The other report claims that Iran is going to the able to threaten Europe with long-range rockets and ballistic missiles.
There has been much discussion in recent weeks about North Korea and Iran sharing information and expertise regarding their ballistic missile and nuclear programs, but there are also now concerns about Iran assisting Syria with its chemical warfare program.
Senator Marco Rubio recently said that he is extremely concerned about reports that Russia and Iran played a very large role in developing Syrian President Bashar Assad’s chemical weapons program. He said that Congress and the Trump administration must make sure that Assad is held accountable for what can only be considered a war crime and the enablers of this should face very harsh sanctions.

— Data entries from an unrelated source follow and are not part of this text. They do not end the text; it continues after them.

import Literature.NumberTheory.DiophantineGeometry.AbcDarmonGranvilleSignatureReduction
import Literature.NumberTheory.DiophantineGeometry.BelyiComposition
import Literature.NumberTheory.DiophantineGeometry.BelyiDegreeGenusZero
import HarnessLib

/-!
# The Fermat function field `uⁿ + gⁿ = 1` as a covering of signature `(n, n, n)`

Topic: `Literature/NumberTheory/DiophantineGeometry`. Theorem-only file (no definition, no named
fact) in the chain attached to the named fact `AbcWave0.darmonGranville1995_thm_2`
(Darmon–Granville 1995, Theorem 2). The tree proves Theorem 2 from Faltings' theorem and, for each
(minimal) hyperbolic signature `(p, q, r)`, a covering of `ℙ¹` over a number field with ramification
exactly `(p, q, r)` over `0, 1, ∞` and unramified elsewhere
(`darmonGranville1995_thm_2_of_minimal_belyiMaps_of_faltings`, `AbcDarmonGranvilleSignatureReduction`;
in the printed proof this covering comes from the Riemann existence theorem,
[cite: DarmonGranville1995, Prop. 3.1 (p. 525)], [cite: BombieriGubler2006, Cor. 12.6.7]). This
file constructs that covering EXPLICITLY for the signatures `(n, n, n)`, `n ≥ 1`, over any field `K`
of characteristic `0`, in the tree's function-field language and in exactly the shape consumed by
the reduction (so that shape is not vacuous): the **Fermat function field** `F = K(u)(g)`,
`gⁿ = 1 - uⁿ`, with the function `f = uⁿ`
(`AlgFunctionField.exists_belyiMap_fermat_signature`). As in the classical picture of the Fermat
curve `Xⁿ + Yⁿ = Zⁿ → ℙ¹`, `(X : Y : Z) ↦ (Xⁿ : Zⁿ)`:

* every zero of `f` has order `n` (`K(u)(g)/K(u)` is unramified above `u = 0`, where `1 - uⁿ` is a
  unit and an `n`-th power residue class-wise; `fermat_ord_eq_of_ord_pos`);
* every zero of `f - 1 = -gⁿ` has order `n` (`v_Q(g) = 1` there: `n v_Q(g) = e(Q|P) ≤ [F : K(u)] ≤ n`
  with `v_P(1 - uⁿ) = 1` downstairs; `fermat_ord_sub_one_eq_of_ord_pos`);
* every pole of `f` has order `n` (`(g/u)ⁿ = u⁻ⁿ - 1` is a unit at `u = ∞`; `fermat_ord_eq_of_ord_neg`);
* `F/K(f)` is unramified over every closed point `π₀ ∉ {X, X - 1}` of the `f`-line: `π₀(uⁿ)` is
  separable in `K[u]` and prime to `1 - uⁿ` (`fermat_ord_aeval_eq_one`);
* `F` has a rational place (above `u = 1`), so `K` is its full constant field
  (`fermat_exists_isRational`).

The tools are the tree's Kummer/Abhyankar lemma for `n`-th roots of units
(`PlaceOver.ord_algebraMap_uniformizer_eq_one_of_pow_eq_of_ord_eq_zero`, `FunctionFieldRadicalBaseChange`),
`v_Q = e(Q|P) · v_P` (`PlaceOver.ord_algebraMap_eq_mul`), `e ≤ [F' : F]`
(`PlaceOver.ord_algebraMap_uniformizer_le_finrank`), the degree formula `[F : K(β(f))] = deg β · [F : K(f)]`
(`finrank_adjoin_aeval`) and Stichtenoth's inequality `Σ v_P(x) deg P ≤ [F : K(x)]`
(`sum_ord_mul_degree_le_finrank_int`); on the line `K(u)` they give `v_P(h(u)) = 1` for separable `h`
(`PlaceOver.ord_aeval_eq_one_of_separable_of_finrank_eq_one`).

Consequences for Darmon–Granville's theorem (modulo Faltings' theorem ONLY, no Riemann existence
theorem): `A xⁿ + B yⁿ = C zⁿ` has finitely many proper solutions for `n ≥ 4`
(`finite_properSolutions_fermat_signature_of_faltings`), and so has `A x^p + B y^q = C z^r` whenever
some `n ≥ 4` divides `p`, `q` and `r` (`finite_properSolutions_of_common_dvd_of_faltings`, by the
divisibility reduction `finite_properSolutions_of_dvd`). (For these signatures Faltings' theorem applied
to the twisted Fermat curve itself would of course do; the point is the instance of the covering
input.) [cite: DarmonGranville1995, Theorem 2 (p. 515) and Prop. 3.1 (p. 525)]

## References

* H. Darmon, A. Granville, *On the equations `z^m = F(x, y)` and `A x^p + B y^q = C z^r`*, Bull. London
  Math. Soc. 27 (1995) 513–543: Theorem 2 (p. 515), Prop. 3.1 (p. 525). [DarmonGranville1995]
* E. Bombieri, W. Gubler, *Heights in Diophantine Geometry*, CUP 2006: Cor. 12.6.7, Example 12.6.? —
  only Cor. 12.6.7 and Thm. 12.6.15 are used. [BombieriGubler2006]
* H. Stichtenoth, *Algebraic Function Fields and Codes*, GTM 254, 2009: Thm. 1.4.11, Thm. 3.1.11,
  Prop. 3.7.3 (Kummer extensions), Example 6.3 (Fermat function fields). [Stichtenoth2009]
-/

noncomputable section

open scoped Classical Polynomial IntermediateField NumberField

namespace Literature.NumberTheory.DiophantineGeometry

open Polynomial IsDedekindDomain NumberField WithZero

universe u v

namespace AlgFunctionField

/-! ### A. Places of a line `F = K(u)`: separable polynomials in `u` have simple zeros -/

section Line

variable {K : Type u} {F : Type v} [Field K] [Field F] [Algebra K F] [IsAlgFunctionField K F]

/-- **On a line, separable polynomials have simple zeros.** Let `F/K` be a function field generated by
one element `u` (`[F : K(u)] = 1`), `h ∈ K[X]` separable and `P` a place with `v_P(h(u)) > 0`. Then
`v_P(h(u)) = 1`. Proof: `u ∈ 𝒪_P`, the minimal polynomial `ρ` of `ū ∈ F_P` divides `h = ρ σ` with
`σ(ū) ≠ 0` (separability), so `v_P(h(u)) = v_P(ρ(u))`; and `v_P(ρ(u)) · deg P ≤ [F : K(ρ(u))] =
deg ρ · [F : K(u)] = deg ρ ≤ deg P` (Stichtenoth Thm. 1.4.11 and `finrank_adjoin_aeval`).
[cite: Stichtenoth2009, Thm. 1.4.11] -/
theorem PlaceOver.ord_aeval_eq_one_of_separable_of_finrank_eq_one {u : F} (hu : Transcendental K u)
    (hu1 : Module.finrank K⟮u⟯ F = 1) {h : K[X]} (hsep : h.Separable) (P : PlaceOver K F)
    (hP : 0 < P.ord (aeval u h)) : P.ord (aeval u h) = 1 := by
  classical
  have hz0 : aeval u h ≠ 0 := by
    intro h0; rw [h0, PlaceOver.ord_zero] at hP; exact lt_irrefl _ hP
  -- `h` is not constant
  have hdeg : 0 < h.natDegree := by
    by_contra hd
    have hd0 : h.natDegree = 0 := by omega
    have hc : h = C (h.coeff 0) := eq_C_of_natDegree_eq_zero hd0
    have hc0 : h.coeff 0 ≠ 0 := by
      intro h00; apply hz0; rw [hc, h00, map_zero, map_zero]
    rw [hc, aeval_C, PlaceOver.ord_algebraMap_holds P hc0] at hP
    exact lt_irrefl _ hP
  have huO : u ∈ P.toValuationSubring := P.mem_of_ord_aeval_pos hdeg hP
  set ub : P.residueField := IsLocalRing.residue P.toValuationSubring ⟨u, huO⟩ with hub
  have hroot : aeval ub h = 0 := (P.ord_aeval_pos_iff huO hz0).1 hP
  have halg : IsAlgebraic K ub := ⟨h, hsep.ne_zero, hroot⟩
  have hint : IsIntegral K ub := halg.isIntegral
  set ρ : K[X] := minpoly K ub with hρ
  have hρm : ρ.Monic := minpoly.monic hint
  have hρdeg : 0 < ρ.natDegree := minpoly.natDegree_pos hint
  obtain ⟨σ, hσ⟩ : ρ ∣ h := minpoly.dvd K ub hroot
  have hsep' : (ρ * σ).Separable := by rw [← hσ]; exact hsep
  have hcop : IsCoprime ρ σ := hsep'.isCoprime
  have hρσ : aeval u h = aeval u ρ * aeval u σ := by rw [hσ, map_mul]
  have hρu0 : aeval u ρ ≠ 0 := fun h0 => hz0 (by rw [hρσ, h0, zero_mul])
  have hσu0 : aeval u σ ≠ 0 := fun h0 => hz0 (by rw [hρσ, h0, mul_zero])
  -- `σ(ū) ≠ 0`: `σ(u)` is a unit at `P`
  have hσub : aeval ub σ ≠ 0 := by
    intro h0
    obtain ⟨a, b, hab⟩ := hcop
    have h1 := congr_arg (aeval ub) hab
    rw [map_add, map_mul, map_mul, minpoly.aeval, h0, mul_zero, mul_zero, add_zero, map_one] at h1
    exact zero_ne_one h1
  have hordσ : P.ord (aeval u σ) = 0 := by
    have hnn := P.ord_nonneg_of_mem (P.aeval_mem huO σ)
    have hnp : ¬ 0 < P.ord (aeval u σ) := fun hpos =>
      hσub ((P.ord_aeval_pos_iff huO hσu0).1 hpos)
    omega
  have hordρ : 0 < P.ord (aeval u ρ) := by
    have hm := P.ord_mul_eq hρu0 hσu0
    rw [← hρσ] at hm
    omega
  -- `deg P ≥ deg ρ`
  haveI : FiniteDimensional K P.residueField := PlaceOver.finiteDimensional_residueField_holds P
  have hdegP : ρ.natDegree ≤ P.degree := by
    show ρ.natDegree ≤ Module.finrank K P.residueField
    exact minpoly.natDegree_le ub
  -- `v_P(ρ(u)) · deg P ≤ [F : K(ρ(u))] = deg ρ · [F : K(u)] = deg ρ`
  have hρt : Transcendental K (aeval u ρ) :=
    hu.aeval ρ hρdeg.ne' (mem_nonZeroDivisors_of_ne_zero (by rw [hρm.leadingCoeff]; exact one_ne_zero))
  have h1 := sum_ord_mul_degree_le_finrank_int hρt {P} (by simpa using hordρ)
  rw [Finset.sum_singleton, finrank_adjoin_aeval hu hρdeg, hu1, mul_one] at h1
  have hle : P.ord (aeval u ρ) ≤ 1 := by
    by_contra hgt
    have hdP : (ρ.natDegree : ℤ) ≤ P.degree := by exact_mod_cast hdegP
    have h2 : (2 : ℤ) * ρ.natDegree ≤ P.ord (aeval u ρ) * (P.degree : ℤ) := by nlinarith
    omega
  rw [hρσ, P.ord_mul_eq hρu0 hσu0, hordσ, add_zero]
  omega

/-- On a line `F = K(u)`, every zero of `u` is simple: `v_P(u) > 0 ⇒ v_P(u) = 1`. [folklore] -/
theorem PlaceOver.ord_eq_one_of_finrank_eq_one {u : F} (hu : Transcendental K u)
    (hu1 : Module.finrank K⟮u⟯ F = 1) (P : PlaceOver K F) (hP : 0 < P.ord u) : P.ord u = 1 := by
  have h := P.ord_aeval_eq_one_of_separable_of_finrank_eq_one hu hu1 separable_X
    (by rwa [aeval_X])
  rwa [aeval_X] at h

/-- On a line `F = K(u)`, every pole of `u` is simple: `v_P(u) < 0 ⇒ v_P(u) = -1`. [folklore] -/
theorem PlaceOver.ord_eq_neg_one_of_finrank_eq_one {u : F} (hu : Transcendental K u)
    (hu1 : Module.finrank K⟮u⟯ F = 1) (P : PlaceOver K F) (hP : P.ord u < 0) : P.ord u = -1 := by
  have hu0 : u ≠ 0 := fun h => hu (h ▸ isAlgebraic_zero)
  have hui : Transcendental K u⁻¹ := fun h => hu (IsAlgebraic.inv_iff.1 h)
  have hu1' : Module.finrank K⟮u⁻¹⟯ F = 1 := by rw [finrank_adjoin_inv]; exact hu1
  have h := PlaceOver.ord_eq_one_of_finrank_eq_one hui hu1' P (by rw [P.ord_inv hu0]; omega)
  rw [P.ord_inv hu0] at h
  omega

end Line

/-! ### B. Radical extensions `F' = F(g)`, `gⁿ = f`: two bookkeeping lemmas -/

section Radical

variable {F : Type u} {F' : Type v} [Field F] [Field F'] [Algebra F F']

/-- Rescaling a generator by a non-zero constant of the base: `F(c g) = F(g) = F'`. [folklore] -/
theorem adjoin_algebraMap_mul_eq_top {y : F'} (hy : F⟮y⟯ = ⊤) {c : F} (hc : c ≠ 0) :
    F⟮algebraMap F F' c * y⟯ = ⊤ := by
  rw [eq_top_iff, ← hy, IntermediateField.adjoin_simple_le_iff]
  have hmem : algebraMap F F' c * y ∈ F⟮algebraMap F F' c * y⟯ :=
    IntermediateField.mem_adjoin_simple_self F _
  have hc' : algebraMap F F' c⁻¹ ∈ F⟮algebraMap F F' c * y⟯ := IntermediateField.algebraMap_mem _ _
  have heq : y = algebraMap F F' c⁻¹ * (algebraMap F F' c * y) := by
    rw [← mul_assoc, ← map_mul, inv_mul_cancel₀ hc, map_one, one_mul]
  have key := mul_mem hc' hmem
  rwa [← heq] at key

/-- `[F(g) : F] ≤ n` when `gⁿ ∈ F` (`n ≥ 1`): the minimal polynomial of `g` divides `Xⁿ - gⁿ`.
[folklore] -/
theorem finrank_le_of_pow_eq_of_adjoin_eq_top {g : F'} {n : ℕ} (hn : 0 < n) {f : F}
    (hg : g ^ n = algebraMap F F' f) (hgen : F⟮g⟯ = ⊤) : Module.finrank F F' ≤ n := by
  have hroot : aeval g (X ^ n - C f) = 0 := by
    rw [map_sub, map_pow, aeval_X, aeval_C, hg, sub_self]
  have hne : (X ^ n - C f : F[X]) ≠ 0 := X_pow_sub_C_ne_zero hn f
  have hint : IsIntegral F g := ⟨X ^ n - C f, monic_X_pow_sub_C f hn.ne', by rwa [← aeval_def]⟩
  have h1 : Module.finrank F F⟮g⟯ = (minpoly F g).natDegree := IntermediateField.adjoin.finrank hint
  have h2 : (minpoly F g).natDegree ≤ n := by
    have := natDegree_le_of_dvd (minpoly.dvd F g hroot) hne
    rwa [natDegree_X_pow_sub_C] at this
  have h3 : Module.finrank F F' = Module.finrank F F⟮g⟯ := by
    rw [hgen, IntermediateField.finrank_top']
  omega

end Radical

/-! ### C. The polynomials `π₀(Xⁿ)` -/

section Poly

variable {K : Type u} [Field K]

/-- `π₀(Xⁿ)` is prime to `1 - Xⁿ` as soon as `π₀(1) ≠ 0`: indeed `Xⁿ - 1 ∣ π₀(Xⁿ) - π₀(1)`.
[folklore] -/
theorem isCoprime_comp_X_pow_one_sub_X_pow {π₀ : K[X]} (h1 : π₀.eval 1 ≠ 0) (n : ℕ) :
    IsCoprime (π₀.comp (X ^ n)) (1 - X ^ n) := by
  have hdvd : X ^ n - 1 ∣ π₀.comp (X ^ n) - C (π₀.eval 1) := by
    have h0 : X - C 1 ∣ π₀ - C (π₀.eval 1) := by
      rw [dvd_iff_isRoot, IsRoot, eval_sub, eval_C, sub_self]
    have h := map_dvd (compRingHom (X ^ n : K[X])) h0
    simpa using h
  obtain ⟨k, hk⟩ := hdvd
  have heq : π₀.comp (X ^ n) = C (π₀.eval 1) + k * (X ^ n - 1) := by linear_combination hk
  have hunit : IsCoprime (C (π₀.eval 1)) (X ^ n - 1) :=
    ⟨C (π₀.eval 1)⁻¹, 0, by rw [zero_mul, add_zero, ← C_mul, inv_mul_cancel₀ h1, C_1]⟩
  have h2 : IsCoprime (π₀.comp (X ^ n)) (X ^ n - 1) := by
    rw [heq]; exact hunit.add_mul_right_left k
  have h3 : (1 - X ^ n : K[X]) = -(X ^ n - 1) := by ring
  rw [h3]
  exact h2.neg_right

/-- `π₀(Xⁿ)` is separable when `π₀` is separable, `π₀(0) ≠ 0` and `n ≠ 0` in `K`:
its derivative `n Xⁿ⁻¹ π₀'(Xⁿ)` is prime to it. [folklore] -/
theorem separable_comp_X_pow {π₀ : K[X]} (hsep : π₀.Separable) (h0 : π₀.eval 0 ≠ 0) {n : ℕ}
    (hn : (n : K) ≠ 0) : (π₀.comp (X ^ n)).Separable := by
  have hn0 : n ≠ 0 := by rintro rfl; exact hn Nat.cast_zero
  rw [separable_def, derivative_comp, derivative_X_pow]
  refine IsCoprime.mul_right (IsCoprime.mul_right ?_ ?_) ?_
  · exact ⟨0, C (n : K)⁻¹, by rw [zero_mul, zero_add, ← C_mul, inv_mul_cancel₀ hn, C_1]⟩
  · refine IsCoprime.pow_right ?_
    have hdvd : X ∣ π₀.comp (X ^ n) - C (π₀.eval 0) := by
      rw [X_dvd_iff, coeff_sub, coeff_C_zero, coeff_zero_eq_eval_zero, eval_comp, eval_pow, eval_X,
        zero_pow hn0, sub_self]
    obtain ⟨k, hk⟩ := hdvd
    have heq : π₀.comp (X ^ n) = C (π₀.eval 0) + k * X := by linear_combination hk
    rw [heq]
    have hunit : IsCoprime (C (π₀.eval 0)) (X : K[X]) :=
      ⟨C (π₀.eval 0)⁻¹, 0, by rw [zero_mul, add_zero, ← C_mul, inv_mul_cancel₀ h0, C_1]⟩
    exact hunit.add_mul_right_left k
  · have h := (separable_def _).1 hsep
    have h' := h.map (compRingHom (X ^ n : K[X]))
    simpa using h'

President Trump has a deadline of 15th October to inform Congress of his decision about decertifying or recertifying Iran’s compliance with the nuclear deal. He has recertified Iran’s compliance, albeit reluctantly, on two previous occasions. However, it is thought that he will decertify Iran this time with the argument that the deal does not serve the national security interests of the United States.
Congress will have 60 days to decide about re-imposing sanctions that crippled Iran’s economy before they were lifted when the nuclear agreement was implemented. It is expected that Trump will encourage Congress not to re-impose these sanctions because it will give him a chance to address all those issues that were ignored in the nuclear deal.